## Work instructions
Find the string "intervalIntegral" in the data, and copy out each line that has it.

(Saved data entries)
/-- **PROVED — THE FLOORED AUTOCORRELATION BOUND:** a `φ`-floor one-signed profile (`0 ≤ φ`, `0 < L`) has
`autocorr_u(y) ≥ −2φ(2N+1)·‖u‖²` at every lag `0 ≤ y ≤ L` (pointwise `θ_u(x)θ_u(x+y) ≥ −2φ·(max|θ_u|)²` over a range of
length `≤ L`, and `(max|θ_u|)²·L ≤ (2N+1)‖u‖²`; at `φ = 0` it is the tree's `autocorr_nonneg_of_oneSigned`). [folklore] -/
theorem autocorr_ge_of_floorOneSigned {L φ : ℝ} (hL : 0 < L) (hφ : 0 ≤ φ) {N : ℕ} {u : Fin (N + 1) → ℝ}
    (h : FloorOneSigned L φ u) {y : ℝ} (hy0 : 0 ≤ y) (hyL : y ≤ L) :
    -(2 * φ * (2 * N + 1) * (u ⬝ᵥ u)) ≤ autocorr L u y := by
  set M := profileMax L u with hMdef
  have hM0 : 0 ≤ M := profileMax_nonneg L u
  have hm : 0 ≤ φ * M := mul_nonneg hφ hM0
  have hpt : ∀ x ∈ Set.Icc (-(L / 2)) (L / 2 - y),
      -(2 * (φ * M) * M) ≤ profile L u x * profile L u (x + y) := by
    intro x hx
    have hx1 : x ∈ Set.Icc (-(L / 2)) (L / 2) := ⟨hx.1, by linarith [hx.2]⟩
    have hx2 : x + y ∈ Set.Icc (-(L / 2)) (L / 2) := ⟨by linarith [hx.1], by linarith [hx.2]⟩
    have h1 := abs_profile_le_profileMax L u hx1
    have h2 := abs_profile_le_profileMax L u hx2
    rcases h with h | h
    · exact neg_le_mul_of_floor hm (h x hx1) (h _ hx2) h1 h2
    · exact neg_le_mul_of_ceil hm (h x hx1) (h _ hx2) h1 h2
  have hint : IntervalIntegrable (fun x => profile L u x * profile L u (x + y)) MeasureTheory.volume
      (-(L / 2)) (L / 2 - y) :=
    Continuous.intervalIntegrable (by fun_prop) _ _
  have hab : -(L / 2) ≤ L / 2 - y := by linarith
  have hI : (∫ _ in (-(L / 2))..(L / 2 - y), (-(2 * (φ * M) * M) : ℝ)) ≤ autocorr L u y := by
    unfold autocorr
    exact intervalIntegral.integral_mono_on hab intervalIntegrable_const hint hpt
  rw [intervalIntegral.integral_const, smul_eq_mul] at hI
  have hMsq : M ^ 2 ≤ (u ⬝ᵥ u) * ((2 * N + 1) / L) := profileMax_sq_le hL u
  have hMsq' : M ^ 2 * L ≤ (u ⬝ᵥ u) * (2 * N + 1) := by
    rw [← mul_div_assoc] at hMsq
    exact (le_div_iff₀ hL).1 hMsq
  have h2φ : 0 ≤ 2 * φ := mul_nonneg zero_le_two hφ
  have k1 : 0 ≤ y * (2 * φ * M ^ 2) := mul_nonneg hy0 (mul_nonneg h2φ (sq_nonneg M))
  have k3 : 2 * φ * (M ^ 2 * L) ≤ 2 * φ * ((u ⬝ᵥ u) * (2 * N + 1)) := mul_le_mul_of_nonneg_left hMsq' h2φ
  linarith [k1, k3, hI]

/-- **PROVED — BELOW THE REFERENCE BY MORE THAN THE FLOOR SLACK IS FLOOR-NODAL (down cone, served reader):** if
`w' ≤ w` on the window's primes, `0 ≤ φ`, and
`ε₁(Q_{w'}; win) < ε₁(Q_w; win) − 4φ(2N+1)·Σ_{q ∈ primeRange 2a} (w q − w' q)`, then NO bottom vector of `Q_{w'}` is
`φ`-floor one-signed. [folklore] -/
theorem not_floorOneSigned_of_downCone_levelDrop {win : Window} {w w' : Weights} {φ : ℝ} (hφ : 0 ≤ φ)
    (hle : ∀ q ∈ primeRange (2 * win.a), w' q ≤ w q)
    (hdrop : bottomRayleigh (evenBlock w' win) < bottomRayleigh (evenBlock w win)
      - 4 * φ * (2 * win.N + 1) * ∑ q ∈ primeRange (2 * win.a), (w q - w' q))
    {u : Fin (win.N + 1) → ℝ} (hu : IsBottomVector (evenBlock w' win) u) : ¬ FloorOneSigned (2 * win.a) φ u := by
  intro hfl
  have ha2 : 0 < 2 * win.a := by linarith [win.ha]
  have huu : 0 < u ⬝ᵥ u :=
    lt_of_le_of_ne (dotProduct_self_nonneg_real u) fun h => hu.1 (dotProduct_self_eq_zero.1 h.symm)
  have h1 := form_sub_le_of_isBottomVector (evenBlock w win) (evenBlock w' win) hu
  have h2 : u ⬝ᵥ (evenBlock w' win *ᵥ u) - u ⬝ᵥ (evenBlock w win *ᵥ u)
      = 2 * ∑ q ∈ primeRange (2 * win.a), (w q - w' q) * autocorr (2 * win.a) u (Real.log q) := by
    rw [form_eq_form_add_sum_autocorr w w' u]
    ring
  have h3 : ∀ q ∈ primeRange (2 * win.a),
      (w q - w' q) * (-(2 * φ * (2 * win.N + 1) * (u ⬝ᵥ u)))
        ≤ (w q - w' q) * autocorr (2 * win.a) u (Real.log q) :=
    fun q hq => mul_le_mul_of_nonneg_left
      (autocorr_ge_of_floorOneSigned ha2 hφ hfl (Real.log_natCast_nonneg q) (log_le_of_mem_primeRange ha2.le hq))
      (sub_nonneg.2 (hle q hq))
  have h4 := Finset.sum_le_sum h3
  rw [← Finset.sum_mul] at h4
  have h5 := mul_lt_mul_of_pos_right hdrop huu
  linarith [h1, h2, h4, h5]

/-- **PROVED (datum level, served reader):** under the same premisses `datumOf w' ∉ floorNodelessAt φ win`. [folklore] -/
theorem not_mem_floorNodelessAt_of_downCone_levelDrop {win : Window} {w w' : Weights} {φ : ℝ} (hφ : 0 ≤ φ)
    (hle : ∀ q ∈ primeRange (2 * win.a), w' q ≤ w q)
    (hdrop : bottomRayleigh (evenBlock w' win) < bottomRayleigh (evenBlock w win)
      - 4 * φ * (2 * win.N + 1) * ∑ q ∈ primeRange (2 * win.a), (w q - w' q)) :
    datumOf w' ∉ floorNodelessAt φ win := by
  rintro ⟨u, hu, hfl⟩
  exact not_floorOneSigned_of_downCone_levelDrop hφ hle hdrop hu hfl

/-- **PROVED — FLOORED ENERGY DOMINATION:** `datumOf w' ∈ floorNodelessAt φ win` ⇒ `ε₁(Q_w) − 4φ(2N+1)Σ(w − w') ≤ ε₁(Q_{w'})`. [folklore] -/
theorem bottomRayleigh_le_of_downCone_mem_floorNodelessAt {win : Window} {w w' : Weights} {φ : ℝ} (hφ : 0 ≤ φ)
    (hle : ∀ q ∈ primeRange (2 * win.a), w' q ≤ w q) (hmem : datumOf w' ∈ floorNodelessAt φ win) :
    bottomRayleigh (evenBlock w win) - 4 * φ * (2 * win.N + 1) * ∑ q ∈ primeRange (2 * win.a), (w q - w' q)
      ≤ bottomRayleigh (evenBlock w' win) :=
  not_lt.1 fun hdrop => not_mem_floorNodelessAt_of_downCone_levelDrop hφ hle hdrop hmem

/-- PROVED: the `ℓ¹`-size of one dial as a down move, `Σ_{q ∈ primeRange} (w q − dial p K w q) = (1 − K)·w(p)`. [folklore] -/
theorem sum_sub_dial_eq {p : ℕ} {L : ℝ} (hp : p ∈ primeRange L) (K : ℝ) (w : Weights) :
    ∑ q ∈ primeRange L, (w q - dial p K w q) = (1 - K) * w p := by
  rw [Finset.sum_eq_single p]
  · show w p - (if p = p then K * w p else w p) = (1 - K) * w p
    rw [if_pos rfl]
    ring
  · intro q _ hq
    simp [dial, hq]
  · intro h
    exact absurd hp h

/-- **PROVED — A DOWN DIAL BELOW THE REFERENCE BY MORE THAN THE FLOOR SLACK IS FLOOR-NODAL:** `p ∈ primeRange 2a`,
`K ≤ 1`, `0 ≤ w p`, `0 ≤ φ`, `ε₁(evenBlock (dial p K w) win) < ε₁(evenBlock w win) − 4φ(2N+1)(1−K)·w(p)` ⇒
`datumOf (dial p K w) ∉ floorNodelessAt φ win` (the SERVED nodeless-even reader, floor `φ = 10⁻²⁰`). [folklore] -/
theorem dial_not_mem_floorNodelessAt_of_levelDrop {win : Window} {p : ℕ} (hp : p ∈ primeRange (2 * win.a)) {K : ℝ}
    (hK : K ≤ 1) {w : Weights} (hw : 0 ≤ w p) {φ : ℝ} (hφ : 0 ≤ φ)
    (hdrop : bottomRayleigh (evenBlock (dial p K w) win)
      < bottomRayleigh (evenBlock w win) - 4 * φ * (2 * win.N + 1) * ((1 - K) * w p)) :
    datumOf (dial p K w) ∉ floorNodelessAt φ win := by
  refine not_mem_floorNodelessAt_of_downCone_levelDrop hφ (fun q _ => dial_le_self_of_le_one hK hw q) ?_
  rwa [sum_sub_dial_eq hp]

/-- **PROVED — THE FLOORED AUTOCORRELATION SPLITTING THRESHOLD:** at a window reaching `p`, a test vector `v ≠ 0` of the
reference with `vᵀQ_w v ≤ ℓ‖v‖²` and `autocorr_v(log p) ≤ −σ‖v‖²` makes every down dial `K ≤ 1` (`0 ≤ w p`) with
`2(1−K)·w(p)·(σ − 2φ(2N+1)) > ℓ − ε₁(Q_w)` FLOOR-NODAL at `win` (served floor `φ = 10⁻²⁰`, `N ≤ 10³`: the correction
`2φ(2N+1) ≤ 4.002·10⁻¹⁷` is invisible next to any measured `σ`). [folklore] -/
theorem dial_not_mem_floorNodelessAt_of_threshold {win : Window} {p : ℕ} (hp : p ∈ primeRange (2 * win.a)) {K : ℝ}
    (hK : K ≤ 1) {w : Weights} (hw : 0 ≤ w p) {φ : ℝ} (hφ : 0 ≤ φ) {v : Fin (win.N + 1) → ℝ} (hv : v ≠ 0)
    {ℓ σ : ℝ} (hℓ : v ⬝ᵥ (evenBlock w win *ᵥ v) ≤ ℓ * (v ⬝ᵥ v))
    (hσ : autocorr (2 * win.a) v (Real.log p) ≤ -σ * (v ⬝ᵥ v))
    (ht : ℓ - bottomRayleigh (evenBlock w win) < 2 * (1 - K) * w p * (σ - 2 * φ * (2 * win.N + 1))) :
    datumOf (dial p K w) ∉ floorNodelessAt φ win := by
  have hvv : 0 < v ⬝ᵥ v :=
    lt_of_le_of_ne (dotProduct_self_nonneg_real v) fun h => hv (dotProduct_self_eq_zero.1 h.symm)
  apply dial_not_mem_floorNodelessAt_of_levelDrop hp hK hw hφ
  have h := bottomRayleigh_mul_le_form (evenBlock (dial p K w) win) v
  rw [form_evenBlock_dial hp K w v, primePattern_form_eq_autocorr win.ha] at h
  have hc : 0 ≤ 2 * (1 - K) * w p := mul_nonneg (mul_nonneg zero_le_two (sub_nonneg.2 hK)) hw
  have h1 := mul_le_mul_of_nonneg_left hσ hc
  have h2 := mul_lt_mul_of_pos_right ht hvv
  refine lt_of_mul_lt_mul_right ?_ hvv.le
  linarith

## Result
    exact intervalIntegral.integral_mono_on hab intervalIntegrable_const hint hpt
  rw [intervalIntegral.integral_const, smul_eq_mul] at hI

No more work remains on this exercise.